La critique ne peut être qu’élogieuse tant la jeune chanteuse illumine la scène entière par sa présence. Elle semble sincèrement heureuse d’être ici. Considérant son public comme partie intégrante de son spectacle, elle le regarde, le fait participer en enregistrant les voix de parfaits inconnus sur son tube Come, en « s’offrant » à lui dans une bulle géante et en se laissant « emporter par la foule ».
Nous faisons le test de marcher à contre sens du public pour observer les visages des gens venus écouter l’artiste. Tous arborent un grand sourire et des yeux pétillants de joie. Ils ont l’air de passer réellement, sincèrement, un bon moment. Aucun applaudissement ni danse ne sont calculés, la communion entre la Jain et son public de fans est parfaite.
Elle présente une chanson d’amour Paris adressée à la ville lumière et écrite en 2015 quelques semaines après les attentats du Bataclan. Cette ode au rassemblement et à l’amour – rien que ça ! – achève d’unir le public de Rock En Seine conquis.
L’énergie groovy et synthétique de Little Dragon
Quelques heures après les avoir interviewés, nous retrouvons les quatre Suédois de Little Dragon sur la Scène Cascade. Les trois hommes se sont vêtus de tenues blanches plus ou moins disco-style. Quant à la belle Yukimi Nagano, déambulant sur scène tambourin à la main, elle arbore un style surréaliste avec une ample robe jaune fluo ainsi qu’un disque de la même couleur autour de la tête. La foule est assez éparse, et c’est bien dommage.

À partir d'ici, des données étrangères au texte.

import Summits.QuantumFields.YangMills.Theorems.SourcedPressureJensenSourcedPressureDecouplingDefs
import Summits.QuantumFields.YangMills.Theorems.SourcedPressureJensenColdBoxSourcedPressureDefs
import Summits.QuantumFields.YangMills.Theorems.SourcedPressureJensenSourcedPressureDecouplingTranslationAverage
import HarnessLib

/-!
# Route `SourcedPressureJensen`, crux `SourcedPressureDecoupling` (KS2″, stmt-QuantumFields-24296), line «ENTROPIC-SEAM»,
# stub `stub_chain` — part 2: TRANSLATION-AVERAGED JENSEN onto the interior pairs of the cell tiling

With the objects of `…SourcedPressureDecouplingDefs` (KS2″: `incrT`, `intCard`, `mT`) and `…ColdBoxSourcedPressureDefs` (KS1″:
`cellSource`): the torus sourced increment is dominated by the sourced exponential moment of the INTERIOR pairs of the tiling by cells
`a + [0,ℓ]⁴`, `a ∈ (ℓ+1)·{0,…,q−1}⁴`, `q = (L+1)/(ℓ+1)`, at the rescaled strength `h′ = h·(L+1)⁴/intCard`:

* `sum_interiorPairs_eq_sum_cells` — the interior-pair sum is the sum over cells of the cell sums: for every `F`,
  `Σ_{y ∈ P} F y = Σ_{a ∈ A} Σ_{x ∈ P₀} F (x + a)` (`P` = the filter defining `intCard`, `P₀` = the filter of `cellSource`, `A` = cell base
  points; the bijection `(a, x) ↦ x + a`, no wrap-around);
* `sum_cellPairs_translate_eq_cellSource` — `Σ_{x∈P₀} H_{x+a}(U) = cellSource r β m ℓ n L (τ_a U)` with `τ_a` the torus shift by `a`
  (`translate_add_apply`);
* `incrT_le_log_cells` — **`incrT r β h n L ≤ ((L+1)⁴)⁻¹ · log E_T[exp(−h′ · Σ_{a∈A} cellSource r β m_T ℓ n L ∘ τ_a)]`**
  (`translationAveraged_jensen` with `P` = interior pairs, then the two identities above).

What remains for `stub_chain` after parts 1–2: the product structure of `μ_T.tilted(β·S_seam)` over the cells (each factor = the free
cell state; `integral_zdHaar_mul_eq_of_dependsOn` + `integral_torusLift_eq_integral_zdHaar`).  Everything here is proved; no definition,
no named fact.  RECORD-label rung support; the Yang–Mills mass gap is NOT proved by anything here. [folklore]
-/

set_option autoImplicit false

noncomputable section

open MeasureTheory Real Finset
open Literature.MathematicalPhysics.QuantumFieldTheory Literature.MathematicalPhysics.QuantumLattice
open Literature.Probability.LatticeModels
open Summit.QuantumFields.YangMills.Theorems.WeakCouplingRates
open Summit.QuantumFields.YangMills.Cruxes.ColdBoxSourcedPressure.Birth
open Summit.QuantumFields.YangMills.Theorems.SourcedPressureJensen

namespace Summit.QuantumFields.YangMills.Cruxes.SourcedPressureDecoupling.EntropicSeam

/-! ### Tiling combinatorics on `(Fin (L+1))⁴`: interior pairs = cells × cell pairs -/

section Tiling

variable {L : ℕ}

/-- No wrap-around: for `x k ≤ ℓ` and `a k` a multiple of `ℓ+1` below `q(ℓ+1) ≤ L+1`, the `Fin (L+1)`-sum `x k + a k` has value
`x k + a k`. [folklore] -/
theorem val_add_eq_of_cell (ℓ : ℕ) {x a : Fin 4 → Fin (L + 1)} (k : Fin 4) (hx : (x k : ℕ) ≤ ℓ)
    (ha : (a k : ℕ) % (ℓ + 1) = 0 ∧ (a k : ℕ) < (L + 1) / (ℓ + 1) * (ℓ + 1)) :
    (((x + a) k : Fin (L + 1)) : ℕ) = (x k : ℕ) + (a k : ℕ) := by
  rw [Pi.add_apply, Fin.val_add]
  apply Nat.mod_eq_of_lt
  have hq : (L + 1) / (ℓ + 1) * (ℓ + 1) ≤ L + 1 := Nat.div_mul_le_self _ _
  obtain ⟨c, hc⟩ : (ℓ + 1) ∣ (a k : ℕ) := Nat.dvd_of_mod_eq_zero ha.1
  have hc' : c < (L + 1) / (ℓ + 1) := by
    have h1 := ha.2; rw [hc] at h1
    have h2 : c * (ℓ + 1) < (L + 1) / (ℓ + 1) * (ℓ + 1) := by rwa [mul_comm] at h1
    exact Nat.lt_of_mul_lt_mul_right h2
  have : (a k : ℕ) + (ℓ + 1) ≤ (L + 1) / (ℓ + 1) * (ℓ + 1) := by
    rw [hc]
    calc (ℓ + 1) * c + (ℓ + 1) = (c + 1) * (ℓ + 1) := by ring
      _ ≤ (L + 1) / (ℓ + 1) * (ℓ + 1) := Nat.mul_le_mul_right _ hc'
  omega

/-- **Interior pairs = cells × cell pairs**: for every `F`,
`Σ_{y ∈ P} F y = Σ_{a ∈ A} Σ_{x ∈ P₀} F (x + a)`, where `P` is the interior-pair filter of `intCard`, `P₀` the pair filter of `cellSource`
(cell `[0,ℓ]⁴`) and `A` the set of cell base points (all coordinates multiples of `ℓ+1` below `q(ℓ+1)`). [folklore] -/
theorem sum_interiorPairs_eq_sum_cells (n ℓ : ℕ) (F : (Fin 4 → Fin (L + 1)) → ℝ) :
    ∑ y ∈ Finset.univ.filter (fun x : Fin 4 → Fin (L + 1) => ((∀ k : Fin 4, ((x k : ℕ)) < ((L + 1) / (ℓ + 1)) * (ℓ + 1)) ∧
        ((x 1 : ℕ)) % (ℓ + 1) ≠ ℓ ∧ ((x 2 : ℕ)) % (ℓ + 1) ≠ ℓ ∧ ((x 0 : ℕ)) % (ℓ + 1) + n ≤ ℓ)), F y =
      ∑ a ∈ Finset.univ.filter (fun a : Fin 4 → Fin (L + 1) =>
          ∀ k : Fin 4, ((a k : ℕ)) % (ℓ + 1) = 0 ∧ ((a k : ℕ)) < ((L + 1) / (ℓ + 1)) * (ℓ + 1)),
        ∑ x ∈ Finset.univ.filter (fun x : Fin 4 → Fin (L + 1) =>
            ((∀ k : Fin 4, ((x k : ℕ)) ≤ ℓ) ∧ ((x 1 : ℕ)) + 1 ≤ ℓ ∧ ((x 2 : ℕ)) + 1 ≤ ℓ ∧ ((x 0 : ℕ)) + n ≤ ℓ)),
          F (x + a) := by
  classical
  set q : ℕ := (L + 1) / (ℓ + 1) with hq
  have hqL : q * (ℓ + 1) ≤ L + 1 := Nat.div_mul_le_self _ _
  set P : Finset (Fin 4 → Fin (L + 1)) := Finset.univ.filter (fun x : Fin 4 → Fin (L + 1) =>
    ((∀ k : Fin 4, ((x k : ℕ)) < q * (ℓ + 1)) ∧ ((x 1 : ℕ)) % (ℓ + 1) ≠ ℓ ∧ ((x 2 : ℕ)) % (ℓ + 1) ≠ ℓ ∧
      ((x 0 : ℕ)) % (ℓ + 1) + n ≤ ℓ)) with hP
  set A : Finset (Fin 4 → Fin (L + 1)) := Finset.univ.filter (fun a : Fin 4 → Fin (L + 1) =>
    ∀ k : Fin 4, ((a k : ℕ)) % (ℓ + 1) = 0 ∧ ((a k : ℕ)) < q * (ℓ + 1)) with hA
  set P₀ : Finset (Fin 4 → Fin (L + 1)) := Finset.univ.filter (fun x : Fin 4 → Fin (L + 1) =>
    ((∀ k : Fin 4, ((x k : ℕ)) ≤ ℓ) ∧ ((x 1 : ℕ)) + 1 ≤ ℓ ∧ ((x 2 : ℕ)) + 1 ≤ ℓ ∧ ((x 0 : ℕ)) + n ≤ ℓ)) with hP₀
  -- the map `(a, x) ↦ x + a` on `A ×ˢ P₀`
  have hval : ∀ a ∈ A, ∀ x ∈ P₀, ∀ k : Fin 4, (((x + a) k : Fin (L + 1)) : ℕ) = (x k : ℕ) + (a k : ℕ) := by
    intro a ha x hx k
    simp only [hA, hP₀, mem_filter, mem_univ, true_and] at ha hx
    exact val_add_eq_of_cell ℓ k (hx.1 k) (ha k)
  have hinj : Set.InjOn (fun p : (Fin 4 → Fin (L + 1)) × (Fin 4 → Fin (L + 1)) => p.2 + p.1) ↑(A ×ˢ P₀) := by
    rintro ⟨a, x⟩ hp ⟨a', x'⟩ hp' heq
    simp only [coe_product, Set.mem_prod, mem_coe] at hp hp'
    simp only at heq
    have hk : ∀ k : Fin 4, (x k : ℕ) + (a k : ℕ) = (x' k : ℕ) + (a' k : ℕ) := fun k => by
      rw [← hval a hp.1 x hp.2 k, ← hval a' hp'.1 x' hp'.2 k, heq]
    have ha := hp.1; have hx := hp.2; have ha' := hp'.1; have hx' := hp'.2
    simp only [hA, hP₀, mem_filter, mem_univ, true_and] at ha hx ha' hx'
    -- uniqueness of the decomposition `y = x + a`, `x ≤ ℓ`, `(ℓ+1) ∣ a`
    have hxx : x = x' := by
      funext k; apply Fin.ext
      have h1 := hk k
      have hdx : (x k : ℕ) % (ℓ + 1) = x k := Nat.mod_eq_of_lt (by have := hx.1 k; omega)
      have hdx' : (x' k : ℕ) % (ℓ + 1) = x' k := Nat.mod_eq_of_lt (by have := hx'.1 k; omega)
      have := congrArg (· % (ℓ + 1)) h1
      simp only [Nat.add_mod, (ha k).1, (ha' k).1, add_zero, hdx, hdx'] at this
      exact this
    subst hxx
    have haa : a = a' := by
      funext k; apply Fin.ext
      have := hk k; omega
    subst haa
    rfl
  have himage : (A ×ˢ P₀).image (fun p : (Fin 4 → Fin (L + 1)) × (Fin 4 → Fin (L + 1)) => p.2 + p.1) = P := by
    ext y
    simp only [mem_image, mem_product]
    constructor
    · rintro ⟨⟨a, x⟩, ⟨ha, hx⟩, rfl⟩
      have hv := hval a ha x hx
      simp only [hA, hP₀, hP, mem_filter, mem_univ, true_and] at ha hx ⊢
      have hmod : ∀ k, (((x + a) k : Fin (L + 1)) : ℕ) % (ℓ + 1) = (x k : ℕ) := fun k => by
        rw [hv k, Nat.add_mod, (ha k).1, add_zero, Nat.mod_mod]
        exact Nat.mod_eq_of_lt (by have := hx.1 k; omega)
      refine ⟨fun k => ?_, ?_, ?_, ?_⟩
      · rw [hv k]
        obtain ⟨c, hc⟩ : (ℓ + 1) ∣ (a k : ℕ) := Nat.dvd_of_mod_eq_zero (ha k).1
        have hc' : c < q := by
          have h1 := (ha k).2; rw [hc] at h1
          have h2 : c * (ℓ + 1) < q * (ℓ + 1) := by rwa [mul_comm] at h1
          exact Nat.lt_of_mul_lt_mul_right h2
        have := hx.1 k
        calc (x k : ℕ) + (a k : ℕ) < (ℓ + 1) + (ℓ + 1) * c := by rw [hc]; omega
          _ = (c + 1) * (ℓ + 1) := by ring
          _ ≤ q * (ℓ + 1) := Nat.mul_le_mul_right _ hc'
      · rw [hmod 1]; have := hx.2.1; omega
      · rw [hmod 2]; have := hx.2.2.1; omega
      · rw [hmod 0]; exact hx.2.2.2
    · intro hy
      simp only [hP, mem_filter, mem_univ, true_and] at hy
      -- `a k = (ℓ+1) (y k / (ℓ+1))`, `x k = y k % (ℓ+1)`
      refine ⟨⟨fun k => ⟨(ℓ + 1) * ((y k : ℕ) / (ℓ + 1)), ?_⟩, fun k => ⟨(y k : ℕ) % (ℓ + 1), ?_⟩⟩, ⟨?_, ?_⟩, ?_⟩
      · exact lt_of_le_of_lt (Nat.mul_div_le _ _) (y k).isLt
      · exact lt_of_le_of_lt (Nat.mod_le _ _) (y k).isLt
      · simp only [hA, mem_filter, mem_univ, true_and]
        intro k
        refine ⟨by simp [Nat.mul_mod_right], ?_⟩
        calc (ℓ + 1) * ((y k : ℕ) / (ℓ + 1)) ≤ (y k : ℕ) := Nat.mul_div_le _ _
          _ < q * (ℓ + 1) := hy.1 k
      · simp only [hP₀, mem_filter, mem_univ, true_and]
        have hlt : ∀ k, (y k : ℕ) % (ℓ + 1) < ℓ + 1 := fun k => Nat.mod_lt _ (Nat.succ_pos ℓ)
        refine ⟨fun k => Nat.le_of_lt_succ (hlt k), ?_, ?_, ?_⟩
        · show (y 1 : ℕ) % (ℓ + 1) + 1 ≤ ℓ
          have h1 := hy.2.1; have h2 := hlt 1; omega
        · show (y 2 : ℕ) % (ℓ + 1) + 1 ≤ ℓ
          have h1 := hy.2.2.1; have h2 := hlt 2; omega
        · show (y 0 : ℕ) % (ℓ + 1) + n ≤ ℓ
          exact hy.2.2.2
      · funext k
        apply Fin.ext
        rw [Pi.add_apply, Fin.val_add]
        simp only
        rw [Nat.mod_add_div (y k : ℕ) (ℓ + 1), Nat.mod_eq_of_lt (y k).isLt]
  rw [← himage, Finset.sum_image hinj, Finset.sum_product]

end Tiling

/-! ### The cell sums are translates of `cellSource` -/

section Cells

variable {G : Type} [Group G] [TopologicalSpace G] [IsTopologicalGroup G] [CompactSpace G]
  [MeasurableSpace G] [BorelSpace G]

omit [IsTopologicalGroup G] [CompactSpace G] [BorelSpace G] in
/-- The pair sum of the cell translated by `a` is `cellSource` read on the configuration shifted by `a`:
`Σ_{x ∈ P₀} H_{x+a}(U) = cellSource r β m ℓ n L (τ_a U)`, `τ_a = torusConfigShift (proj(−â))`. [folklore] -/
theorem sum_cellPairs_translate_eq_cellSource (r : LatticeRep G) (β m : ℝ) (ℓ n L : ℕ) (a : Fin 4 → Fin (L + 1))
    (U : GaugeConfig 4 (L + 1) G) :
    ∑ x ∈ Finset.univ.filter (fun x : Fin 4 → Fin (L + 1) =>
        ((∀ k : Fin 4, ((x k : ℕ)) ≤ ℓ) ∧ ((x 1 : ℕ)) + 1 ≤ ℓ ∧ ((x 2 : ℕ)) + 1 ≤ ℓ ∧ ((x 0 : ℕ)) + n ≤ ℓ)),
      toTorusObservable (L + 1) (fun V => (β * plaqCost0 (d := 4) r.ρ 1 2 (configShift (fun i => -(((x + a) i : ℕ) : ℤ)) V) - m) *
        (β * plaqCost0 (d := 4) r.ρ 1 2 (timeShiftLG (G := G) n (configShift (fun i => -(((x + a) i : ℕ) : ℤ)) V)) - m)) U =
      cellSource r β m ℓ n L
        (Literature.MathematicalPhysics.QuantumFieldTheory.torusConfigShift (Torus.proj (L + 1) (fun i => -((a i : ℕ) : ℤ))) U) := by
  classical
  unfold cellSource
  rw [Finset.sum_filter]
  refine Finset.sum_congr rfl fun x _ => ?_
  split_ifs with hx
  · exact translate_add_apply L (fun V => (β * plaqCost0 (d := 4) r.ρ 1 2 V - m) *
      (β * plaqCost0 (d := 4) r.ρ 1 2 (timeShiftLG (G := G) n V) - m)) x a U
  · rfl

/-! ### Translation-averaged Jensen onto the cells -/

/-- **`incrT` is dominated by the sourced exponential moment of the interior pairs of the tiling, cell by cell**: with
`q = (L+1)/(ℓ+1)`, `A` the cell base points and `h′ = h·(L+1)⁴/intCard n ℓ L` (requires `intCard ≠ 0`):
`incrT r β h n L ≤ ((L+1)⁴)⁻¹ · log E_T[exp(−h′ · Σ_{a∈A} cellSource r β m_T ℓ n L (τ_a ·))]`. [folklore] -/
theorem incrT_le_log_cells (r : LatticeRep G) (β h : ℝ) (n ℓ L : ℕ) (hI : 0 < intCard n ℓ L) :
    incrT r β h n L ≤ ((L + 1 : ℝ) ^ 4)⁻¹ * Real.log (wilsonExpectation (L := L + 1) r.ρ β fun U =>
      Real.exp (-(h * (L + 1 : ℝ) ^ 4 / (intCard n ℓ L : ℝ)) *
        ∑ a ∈ Finset.univ.filter (fun a : Fin 4 → Fin (L + 1) =>
            ∀ k : Fin 4, ((a k : ℕ)) % (ℓ + 1) = 0 ∧ ((a k : ℕ)) < ((L + 1) / (ℓ + 1)) * (ℓ + 1)),
          cellSource r β (mT r β L) ℓ n L
            (Literature.MathematicalPhysics.QuantumFieldTheory.torusConfigShift
              (Torus.proj (L + 1) (fun i => -((a i : ℕ) : ℤ))) U))) := by
  classical
  -- the single-site source density with the torus centring
  set g : LGConfig 4 G → ℝ := fun V => (β * plaqCost0 (d := 4) r.ρ 1 2 V - mT r β L) *
    (β * plaqCost0 (d := 4) r.ρ 1 2 (timeShiftLG (G := G) n V) - mT r β L) with hg
  have hgc : Continuous g := by
    have hc := (continuous_bounded_plaqCost0 (d := 4) r.ρ r.continuous 1 2).1
    simp only [hg]
    exact ((continuous_const.mul hc).sub continuous_const).mul
      ((continuous_const.mul (hc.comp (continuous_timeShiftLG n))).sub continuous_const)
  set P : Finset (Fin 4 → Fin (L + 1)) := Finset.univ.filter (fun x : Fin 4 → Fin (L + 1) =>
    ((∀ k : Fin 4, ((x k : ℕ)) < ((L + 1) / (ℓ + 1)) * (ℓ + 1)) ∧ ((x 1 : ℕ)) % (ℓ + 1) ≠ ℓ ∧ ((x 2 : ℕ)) % (ℓ + 1) ≠ ℓ ∧
      ((x 0 : ℕ)) % (ℓ + 1) + n ≤ ℓ)) with hP
  have hPcard : P.card = intCard n ℓ L := rfl
  have hPne : P.Nonempty := Finset.card_pos.1 (by rw [hPcard]; exact hI)
  -- translation-averaged Jensen with `c = −h`
  have hJ := translationAveraged_jensen r β L hgc (-h) P hPne
  -- rewrite both sides
  have hlhs : (fun U : GaugeConfig 4 (L + 1) G => Real.exp (-h * ∑ x : Fin 4 → Fin (L + 1),
      toTorusObservable (L + 1) (fun V => g (configShift (fun i => -((x i : ℕ) : ℤ)) V)) U)) =
      fun U => Real.exp (-h * ∑ x : Fin 4 → Fin (L + 1), toTorusObservable (L + 1) (fun V =>
        (β * plaqCost0 (d := 4) r.ρ 1 2 (configShift (fun i => -((x i : ℕ) : ℤ)) V) -
            β * wilsonExpectation (L := L + 1) r.ρ β (toTorusObservable (L + 1) (plaqCost0 (d := 4) r.ρ 1 2))) *
          (β * plaqCost0 (d := 4) r.ρ 1 2 (timeShiftLG (G := G) n (configShift (fun i => -((x i : ℕ) : ℤ)) V)) -
            β * wilsonExpectation (L := L + 1) r.ρ β (toTorusObservable (L + 1) (plaqCost0 (d := 4) r.ρ 1 2)))) U) := by
    rfl
  have hrhs : ∀ U : GaugeConfig 4 (L + 1) G,
      (-h * (L + 1 : ℝ) ^ 4 / P.card) * ∑ y ∈ P, toTorusObservable (L + 1) (fun V => g (configShift (fun i => -((y i : ℕ) : ℤ)) V)) U =
      -(h * (L + 1 : ℝ) ^ 4 / (intCard n ℓ L : ℝ)) *
        ∑ a ∈ Finset.univ.filter (fun a : Fin 4 → Fin (L + 1) =>
            ∀ k : Fin 4, ((a k : ℕ)) % (ℓ + 1) = 0 ∧ ((a k : ℕ)) < ((L + 1) / (ℓ + 1)) * (ℓ + 1)),
          cellSource r β (mT r β L) ℓ n L
            (Literature.MathematicalPhysics.QuantumFieldTheory.torusConfigShift
              (Torus.proj (L + 1) (fun i => -((a i : ℕ) : ℤ))) U) := by
    intro U
    rw [hPcard, hP, sum_interiorPairs_eq_sum_cells n ℓ
      (fun y => toTorusObservable (L + 1) (fun V => g (configShift (fun i => -((y i : ℕ) : ℤ)) V)) U)]
    congr 1
    · ring
    · refine Finset.sum_congr rfl fun a _ => ?_
      exact sum_cellPairs_translate_eq_cellSource r β (mT r β L) ℓ n L a U
  unfold incrT
  have hN : 0 ≤ ((L + 1 : ℝ) ^ 4)⁻¹ := by positivity
  refine mul_le_mul_of_nonneg_left ?_ hN
  rw [hlhs] at hJ
  refine hJ.trans (le_of_eq ?_)
  congr 1
  congr 1
  funext U
  rw [hrhs U]

end Cells

end Summit.QuantumFields.YangMills.Cruxes.SourcedPressureDecoupling.EntropicSeam

end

| Voir aussi : notre interview exclusive totalement déjantée avec Little Dragon à Rock en Seine 2017
Le public se laisse aller sur le planant High alors que le synthétiseur et les percussions de Strobe Light – dont la version live est allongée d’une longue partie instrumentale et dure près de 10 minutes – déclenchent des danses mystiques.
L’intrigante Yukimi Nagano nous apprend que Ritual Union ne s’adresse pas aux personnes en couple “Paris, any lovers out there tonight? This song is not for you!” et nous confie aussi qu’elle s’est réveillée ce matin malade, avec de la fièvre, mais que le public lui a donné l’énergie nécessaire pour faire le show.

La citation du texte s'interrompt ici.